Objective Social determinants of health (SDoH) are nonclinical dispositions that impact patient health risks and clinical outcomes. Leveraging SDoH in clinical decision-making can potentially improve diagnosis, treatment planning, and patient outcomes. Despite increased interest in capturing SDoH in electronic health records (EHRs), such information is typically locked in unstructured clinical notes. Natural language processing (NLP) is the key technology to extract SDoH information from clinical text and expand its utility in patient care and research. This article presents a systematic review of the state-of-the-art NLP approaches and tools that focus on identifying and extracting SDoH data from unstructured clinical text in EHRs. Materials and Methods A broad literature search was conducted in February 2021 using 3 scholarly databases (ACL Anthology, PubMed, and Scopus) following Preferred Reporting Items for Systematic Reviews and Meta-Analyses (PRISMA) guidelines.
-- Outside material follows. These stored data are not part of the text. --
/-
Origin: expansion seat `planner-pub-hodgecm-mc-axioms-1-g14-0`, handover #W157 2026-08-20T15:53:55Z md5 632974235dae (PKG d99a64657708 → 632974235dae; 125 l.; MECHANICAL (iib-R) rewrite v3.1 of the PKG file as it stands (93 token edits; rules R1x1+RX[h₂]x92)) (`HOME/mc/pub-hodgecm-mc-axioms-1-g14/revendor/kit-r55/stage55/HodgeCM/Model/E2InstanceR8A.lean`, md5 632974235dae, 125 lines);
landed by the gen-22 packager (p-g22) in gate run 55 REPLACES the earlier landed copy of `HodgeCM/Model/E2InstanceR8A.lean` (seat copy carried the packager Origin header of an earlier run (stripped)).
-/
/-
Origin: CONSTRUCTION seat `planner-pub-hodgecm-mc-glue-1-g6-0` (unit pub-hodgecm-mc-glue-1-g6, gen 6 of mc-glue-1, node E ASSEMBLER), 2026-08-19T18:00Z — revision (§60) of `HodgeCM/Model/E2InstanceR8A.lean` for RUN 37: the (Θ-sat-≤) ORDER CASCADE (BINDER-TRIAGE §60: theta saturation in the `K`-order `Γ' ≤ Γ :↔ Γ'.K ≤ Γ.K` of the (W1) `Level`-pair root, covers `cover Γ Γ' (Level.Γ_mono h)`), forced by the K-order `Model.thetaSatOf` (theta-3-g9 t37 #C2); kit `mc/pub-hodgecm-mc-glue-1-g6/t37c-mcglue1g6.txt`; base PKG (RUN-35 bytes, glue-1 lineage). REPLACE — binder `thetaSat` re-typed to the K-order (1 occurrence), as R6. Kernel only: 0 `proof-hole`, 0 new declarations, cites nothing new; expected `#print axioms` unchanged (⊆ {propext, Classical.choice, Quot.sound}).
-/
/-
Origin: expansion seat `planner-pub-hodgecm-mc-glue-1-g4-0`, handover #306 2026-08-19T00:59Z md5 31d91b8e85829ed21e166bc827c84f2f (NEW PKG leaf, 114 l.; farm run33l rc 0 / 0 warnings, axioms trio; node E END STATE revision 8A: theorem Model.perL_picardCM_r8a : (picardCMUniverse hHD hI h₁ h₃).PerL := perL_picardCM_r8 … at A := fun V c hc h6 k hk N hN => (C V c hc h6 k hk N hN).toSupplySituationAt (hol V c hc h6 k hk N hN) — the one record-valued supply binder `A V (`HOME/mc/pub-hodgecm-mc-glue-1-g4/lean/E2InstanceR8A.lean`, md5 31d91b8e, 114 lines);
landed by the gen-9 packager (p-g9) in gate run 33 as `HodgeCM/Model/E2InstanceR8A.lean` (verbatim).
-/
/-
Origin: CONSTRUCTION seat `planner-pub-hodgecm-mc-glue-1-g4-0` (unit pub-hodgecm-mc-glue-1-g4, gen 4 of mc-glue-1,
node E ASSEMBLER), 2026-08-19.  NEW additive leaf `HodgeCM/Model/E2InstanceR8A.lean`.  Imports: `E2InstanceR8`
(revision 8) and `ArchKType` (mc-theta-3-g3: `Model.ArchKTypeData`, `ArchKTypeData.toSupplySituationAt`).
No proof holes; every undischarged input is an explicit binder.  Expected `#print axioms`:
{propext, Classical.choice, Quot.sound}.
-/
import Summits.HodgeConjecture.HodgeCM.Model.E2InstanceR8
import Summits.HodgeConjecture.HodgeCM.Model.ArchKType

/-!
# E2 instance, revision 8A: the supply binder `A` CUT FINER (archimedean `K`-type data + holomorphy)

`Model.perL_picardCM_r8a : (picardCMUniverse hHD hI h₁ h₃).PerL` — revision 8 (Riemann headline
`Model.perL_picardCM_r8`) with its one structured supply binder
`A V c hc h6 k hk N hN : SupplySituationAt (X V c) k N` (one supply situation per good sextic context, type index
`k ∈ {0,1}` and `N > 0`) REPLACED, following mc-theta-3-g3's offer R8′ (STATUS 2026-08-19T00:49:05Z), by the pair

* `C V c hc h6 k hk N hN : ArchKTypeData (X V c) k N` (`HodgeCM/Model/ArchKType.lean`): a level `Γ₀`, a finite
  `K`-type `κ₂ : K₂ →* G_U` commuting with the archimedean inclusion and correcting the level, a harmonic family
  `Φarch : W^∨ →ₗ 𝒮((J → K_∞), ℂ)` through the archimedean test vector, an archimedean Weil representation `ωinf`,
  and the three OPEN statements typed there verbatim — `fixN` (W-Kf′: the finite `K`-type fixes every
  `Φ_∞ ⊗ 1_{x₀+N𝒪̂^J}`), `prodN` (W-⊗′: the archimedean component acts through `ωinf`), `harm` (W-K∞′: `Φarch` is
  `K_∞`-equivariant of type `τ₁^∨`);
* `hol` (W6b-hol): the restricted theta forms of the product family are holomorphic for the class-map datum at `Γ₀`,

via `A := fun V c hc h6 k hk N hN ↦ (C V c hc h6 k hk N hN).toSupplySituationAt (hol V c hc h6 k hk N hN)` — the
membership `fam` and the situation's `IsLevelCorrected` / `IsWeightMatched` / theta-equivariance fields being KERNEL
theorems of `SupplySituation.lean` / `ArchKType.lean`.  The proof is `Model.perL_picardCM_r8` at that value; nothing
is re-proved.  Strictly finer bookkeeping, same theorem: what was one record-valued binder is now data + four named
`Prop`s, each with an owner in the MODEL-DAG.

Binders (17): `hHR`, `h`, `hA`, `W`, `X`, `μ`, `hBetti`, `hR`, `hLiu`, `thetaSat`, `transl`, `C`, `hol`, `gen12`,
`real34`, `hyp12`, `hyp34`.
-/

noncomputable section

open scoped TensorProduct InnerProductSpace Matrix

namespace HodgeCM

namespace Model

open HodgeCM.Universe (AdelicThetaCore AdelicThetaCore₀ SideData ThetaModel ModelAxiomsPerL)
open Literature.AlgebraicGeometry.HodgeTheory
open Literature.NumberTheory.Automorphic.PicardCM
open Literature.NumberTheory.Transcendental (Arapura2012_Cor_15_4_6)
open HodgeCM.CMTypeOps (inflate)

variable (hHD : exists_isReal_hodgeModel) (hI : hodgePQ_independent_of_hodgeModel)
  (h₁ : BallQuotientUniformised)  (h₃ : CMAbelianVarietyRealised)

/-- **E2 instance, revision 8A** — `Model.perL_picardCM_r8` with the supply binder `A` produced from archimedean
`K`-type data `C` and holomorphy `hol` by `ArchKTypeData.toSupplySituationAt` (mc-theta-3-g3). -/
theorem perL_picardCM_r8a (hHR : BettiUniverse.HodgeRiemann20) (h : Bool)
    (hA : Arapura2012_Cor_15_4_6)
    (W : ∀ {L : CMField} {ι₁ : L →+* ℂ} (V : HermSpace3 L ι₁) (c : SeesawCtx L), WmInput V c.D)
    (X : ∀ {L : CMField} {ι₁ : L →+* ℂ} (V : HermSpace3 L ι₁) (c : SeesawCtx L),
      ThetaSpaceInput (picardCMUniverse hHD hI h₁ h₃) V c)
    (μ : ∀ {L : CMField}, SeesawCtx L → Fin 4 → NumberField.InfinitePlace L → ℤ)
    (hBetti : ∀ {L : CMField} {ι₁ : L →+* ℂ} (V : HermSpace3 L ι₁), EmbBettiSide hHD hI h₁ h₃ V)
    (hR : DeligneMilne1982_Thm_6_20_full)
    (hLiu : ∀ {L : CMField} {ι₁ : L →+* ℂ} (V : HermSpace3 L ι₁) (c : SeesawCtx L),
      (thetaModelOf hHD hI h₁ h₃ h (embOf hHD hI h₁ h₃) (coverOf hHD hI h₁ h₃ hA) (wmOfInput W) (thetaOf _ (thetaClassInputOf _ X)) (d12Of μ) (d34Of μ)).GoodCtx ι₁ c → Module.finrank ℚ c.K = 6 →
      ∀ (i : Fin 4) (Γ : Level V), ∃ (M : CMField) (k : c.K →+* M) (σ' : M →+* ℂ), σ'.comp k = c.σ ∧
        (thetaModelOf hHD hI h₁ h₃ h (embOf hHD hI h₁ h₃) (coverOf hHD hI h₁ h₃ hA) (wmOfInput W) (thetaOf _ (thetaClassInputOf _ X)) (d12Of μ) (d34Of μ)).Theta V c i Γ ⊆
          (picardCMUniverse hHD hI h₁ h₃).Uiso Γ M (inflate k (c.Ψ i)) σ')
    (thetaSat : ∀ {L : CMField} {ι₁ : L →+* ℂ} (V : HermSpace3 L ι₁) (c : SeesawCtx L)
      (i : Fin 4) (Γ Γ' : Level V) (hle : Γ' ≤ Γ) (ω : (picardCMUniverse hHD hI h₁ h₃).CohC ((picardCMUniverse hHD hI h₁ h₃).pms L ι₁ V Γ) 1),
      ω ∈ (thetaModelOf hHD hI h₁ h₃ h (embOf hHD hI h₁ h₃) (coverOf hHD hI h₁ h₃ hA) (wmOfInput W) (thetaOf _ (thetaClassInputOf _ X)) (d12Of μ) (d34Of μ)).Theta V c i Γ →
        (picardCMUniverse hHD hI h₁ h₃).pullC (coverOf hHD hI h₁ h₃ hA Γ Γ' (Level.Γ_mono hle)) 1 ω ∈ (thetaModelOf hHD hI h₁ h₃ h (embOf hHD hI h₁ h₃) (coverOf hHD hI h₁ h₃ hA) (wmOfInput W) (thetaOf _ (thetaClassInputOf _ X)) (d12Of μ) (d34Of μ)).Theta V c i Γ')
    (transl : ∀ {L : CMField} {ι₁ : L →+* ℂ} (V : HermSpace3 L ι₁) (c : SeesawCtx L)
      (hc : (thetaModelOf hHD hI h₁ h₃ h (embOf hHD hI h₁ h₃) (coverOf hHD hI h₁ h₃ hA) (wmOfInput W) (thetaOf _ (thetaClassInputOf _ X)) (d12Of μ) (d34Of μ)).GoodCtx ι₁ c) (hK : Module.finrank ℚ c.K = 6),
      ∀ γ ∈ (ballOf hHD hI h₁ h₃ V c (two_lt_finrank_of_goodCtx hHD hI h₁ h₃ hc hK)).Δ, ∀ (i : Fin 4) (Γ : Level V) (ω : (picardCMUniverse hHD hI h₁ h₃).CohC ((picardCMUniverse hHD hI h₁ h₃).pms L ι₁ V Γ) 1),
      ω ∈ (thetaModelOf hHD hI h₁ h₃ h (embOf hHD hI h₁ h₃) (coverOf hHD hI h₁ h₃ hA) (wmOfInput W) (thetaOf _ (thetaClassInputOf _ X)) (d12Of μ) (d34Of μ)).Theta V c i Γ → ∃ (Γ' : Level V) (ω' : (picardCMUniverse hHD hI h₁ h₃).CohC ((picardCMUniverse hHD hI h₁ h₃).pms L ι₁ V Γ') 1),
        ω' ∈ (thetaModelOf hHD hI h₁ h₃ h (embOf hHD hI h₁ h₃) (coverOf hHD hI h₁ h₃ hA) (wmOfInput W) (thetaOf _ (thetaClassInputOf _ X)) (d12Of μ) (d34Of μ)).Theta V c i Γ' ∧ (ballOf hHD hI h₁ h₃ V c (two_lt_finrank_of_goodCtx hHD hI h₁ h₃ hc hK)).ev Γ' ω' =
          fun x => (ballOf hHD hI h₁ h₃ V c (two_lt_finrank_of_goodCtx hHD hI h₁ h₃ hc hK)).J γ x *ᵥ (ballOf hHD hI h₁ h₃ V c (two_lt_finrank_of_goodCtx hHD hI h₁ h₃ hc hK)).ev Γ ω (γ • x))
    (C : ∀ {L : CMField} {ι₁ : L →+* ℂ} (V : HermSpace3 L ι₁) (c : SeesawCtx L),
      (thetaModelOf hHD hI h₁ h₃ h (embOf hHD hI h₁ h₃) (coverOf hHD hI h₁ h₃ hA) (wmOfInput W) (thetaOf _ (thetaClassInputOf _ X)) (d12Of μ) (d34Of μ)).GoodCtx ι₁ c →
        Module.finrank ℚ c.K = 6 → ∀ k : Fin 4, k = 0 ∨ k = 1 → ∀ N : ℕ, 0 < N → ArchKTypeData (X V c) k N)
    (hol : ∀ {L : CMField} {ι₁ : L →+* ℂ} (V : HermSpace3 L ι₁) (c : SeesawCtx L)
      (hc : (thetaModelOf hHD hI h₁ h₃ h (embOf hHD hI h₁ h₃) (coverOf hHD hI h₁ h₃ hA) (wmOfInput W) (thetaOf _ (thetaClassInputOf _ X)) (d12Of μ) (d34Of μ)).GoodCtx ι₁ c)
      (h6 : Module.finrank ℚ c.K = 6) (k : Fin 4) (hk : k = 0 ∨ k = 1) (N : ℕ) (hN : 0 < N),
      ∀ f ∈ ((X V c).P k).weightFunctions,
        (C V c hc h6 k hk N hN).toProduct.restrictedThetaForm f ∈ ((X V c).D (C V c hc h6 k hk N hN).Γ₀).Hol)
    (gen12 : ∀ {L : CMField} {ι₁ : L →+* ℂ} (V : HermSpace3 L ι₁) (c : SeesawCtx L),
      (thetaModelOf hHD hI h₁ h₃ h (embOf hHD hI h₁ h₃) (coverOf hHD hI h₁ h₃ hA) (wmOfInput W) (thetaOf _ (thetaClassInputOf _ X)) (d12Of μ) (d34Of μ)).GoodCtx ι₁ c → Module.finrank ℚ c.K = 6 →
      Nonempty ((thetaModelOf hHD hI h₁ h₃ h (embOf hHD hI h₁ h₃) (coverOf hHD hI h₁ h₃ hA) (wmOfInput W) (thetaOf _ (thetaClassInputOf _ X)) (d12Of μ) (d34Of μ)).Gen12FunBridge V c))
    (real34 : ∀ {L : CMField} {ι₁ : L →+* ℂ} (V : HermSpace3 L ι₁) (c : SeesawCtx L),
      (thetaModelOf hHD hI h₁ h₃ h (embOf hHD hI h₁ h₃) (coverOf hHD hI h₁ h₃ hA) (wmOfInput W) (thetaOf _ (thetaClassInputOf _ X)) (d12Of μ) (d34Of μ)).GoodCtx ι₁ c → Module.finrank ℚ c.K = 6 →
      Nonempty ((thetaModelOf hHD hI h₁ h₃ h (embOf hHD hI h₁ h₃) (coverOf hHD hI h₁ h₃ hA) (wmOfInput W) (thetaOf _ (thetaClassInputOf _ X)) (d12Of μ) (d34Of μ)).Real34FunBridge V c))
    (hyp12 : ∀ {L : CMField} {ι₁ : L →+* ℂ} (V : HermSpace3 L ι₁) (c : SeesawCtx L),
      (thetaModelOf hHD hI h₁ h₃ h (embOf hHD hI h₁ h₃) (coverOf hHD hI h₁ h₃ hA) (wmOfInput W) (thetaOf _ (thetaClassInputOf _ X)) (d12Of μ) (d34Of μ)).GoodCtx ι₁ c → Module.finrank ℚ c.K = 6 →
      Nonempty (((coreOf _ (embOf hHD hI h₁ h₃) (coverOf hHD hI h₁ h₃ hA) (wmOfInput W) (thetaOf _ (thetaClassInputOf _ X))).toCore h).HypSmoothCore12
        (((coreOf _ (embOf hHD hI h₁ h₃) (coverOf hHD hI h₁ h₃ hA) (wmOfInput W) (thetaOf _ (thetaClassInputOf _ X))).toCore h).side12 (d12Of μ)) (((coreOf _ (embOf hHD hI h₁ h₃) (coverOf hHD hI h₁ h₃ hA) (wmOfInput W) (thetaOf _ (thetaClassInputOf _ X))).toCore h).side34 (d34Of μ))
        ((((coreOf _ (embOf hHD hI h₁ h₃) (coverOf hHD hI h₁ h₃ hA) (wmOfInput W) (thetaOf _ (thetaClassInputOf _ X))).toCore h).analyticKM (((coreOf _ (embOf hHD hI h₁ h₃) (coverOf hHD hI h₁ h₃ hA) (wmOfInput W) (thetaOf _ (thetaClassInputOf _ X))).toCore h).side12 (d12Of μ))
          (((coreOf _ (embOf hHD hI h₁ h₃) (coverOf hHD hI h₁ h₃ hA) (wmOfInput W) (thetaOf _ (thetaClassInputOf _ X))).toCore h).side34 (d34Of μ))).toAnalytic) V c (ℓ := linOfInput W V c)))
    (hyp34 : ∀ {L : CMField} {ι₁ : L →+* ℂ} (V : HermSpace3 L ι₁) (c : SeesawCtx L),
      (thetaModelOf hHD hI h₁ h₃ h (embOf hHD hI h₁ h₃) (coverOf hHD hI h₁ h₃ hA) (wmOfInput W) (thetaOf _ (thetaClassInputOf _ X)) (d12Of μ) (d34Of μ)).GoodCtx ι₁ c → Module.finrank ℚ c.K = 6 →
      Nonempty (((coreOf _ (embOf hHD hI h₁ h₃) (coverOf hHD hI h₁ h₃ hA) (wmOfInput W) (thetaOf _ (thetaClassInputOf _ X))).toCore h).HypSmoothCore34
        (((coreOf _ (embOf hHD hI h₁ h₃) (coverOf hHD hI h₁ h₃ hA) (wmOfInput W) (thetaOf _ (thetaClassInputOf _ X))).toCore h).side12 (d12Of μ)) (((coreOf _ (embOf hHD hI h₁ h₃) (coverOf hHD hI h₁ h₃ hA) (wmOfInput W) (thetaOf _ (thetaClassInputOf _ X))).toCore h).side34 (d34Of μ))
        ((((coreOf _ (embOf hHD hI h₁ h₃) (coverOf hHD hI h₁ h₃ hA) (wmOfInput W) (thetaOf _ (thetaClassInputOf _ X))).toCore h).analyticKM (((coreOf _ (embOf hHD hI h₁ h₃) (coverOf hHD hI h₁ h₃ hA) (wmOfInput W) (thetaOf _ (thetaClassInputOf _ X))).toCore h).side12 (d12Of μ))
          (((coreOf _ (embOf hHD hI h₁ h₃) (coverOf hHD hI h₁ h₃ hA) (wmOfInput W) (thetaOf _ (thetaClassInputOf _ X))).toCore h).side34 (d34Of μ))).toAnalytic) V c (ℓ := linOfInput W V c))) :
    (picardCMUniverse hHD hI h₁ h₃).PerL :=
  perL_picardCM_r8 hHD hI h₁ h₃ hHR h hA W X μ hBetti hR hLiu thetaSat transl
    (fun V c hc h6 k hk N hN => (C V c hc h6 k hk N hN).toSupplySituationAt (hol V c hc h6 k hk N hN))
    gen12 real34 hyp12 hyp34

end Model

end HodgeCM

end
A total of 6402 publications were initially identified, and after applying the study inclusion criteria, 82 publications were selected for the final review. Results Smoking status (n = 27), substance use (n = 21), homelessness (n = 20), and alcohol use (n = 15) are the most frequently studied SDoH categories. Homelessness (n = 7) and other less-studied SDoH (eg, education, financial problems, social isolation and support, family problems) are mostly identified using rule-based approaches. In contrast, machine learning approaches are popular for identifying smoking status (n = 13), substance use (n = 9), and alcohol use (n = 9). Conclusion NLP offers significant potential to extract SDoH data from narrative clinical notes, which in turn can aid in the development of screening tools, risk prediction models, and clinical decision support systems.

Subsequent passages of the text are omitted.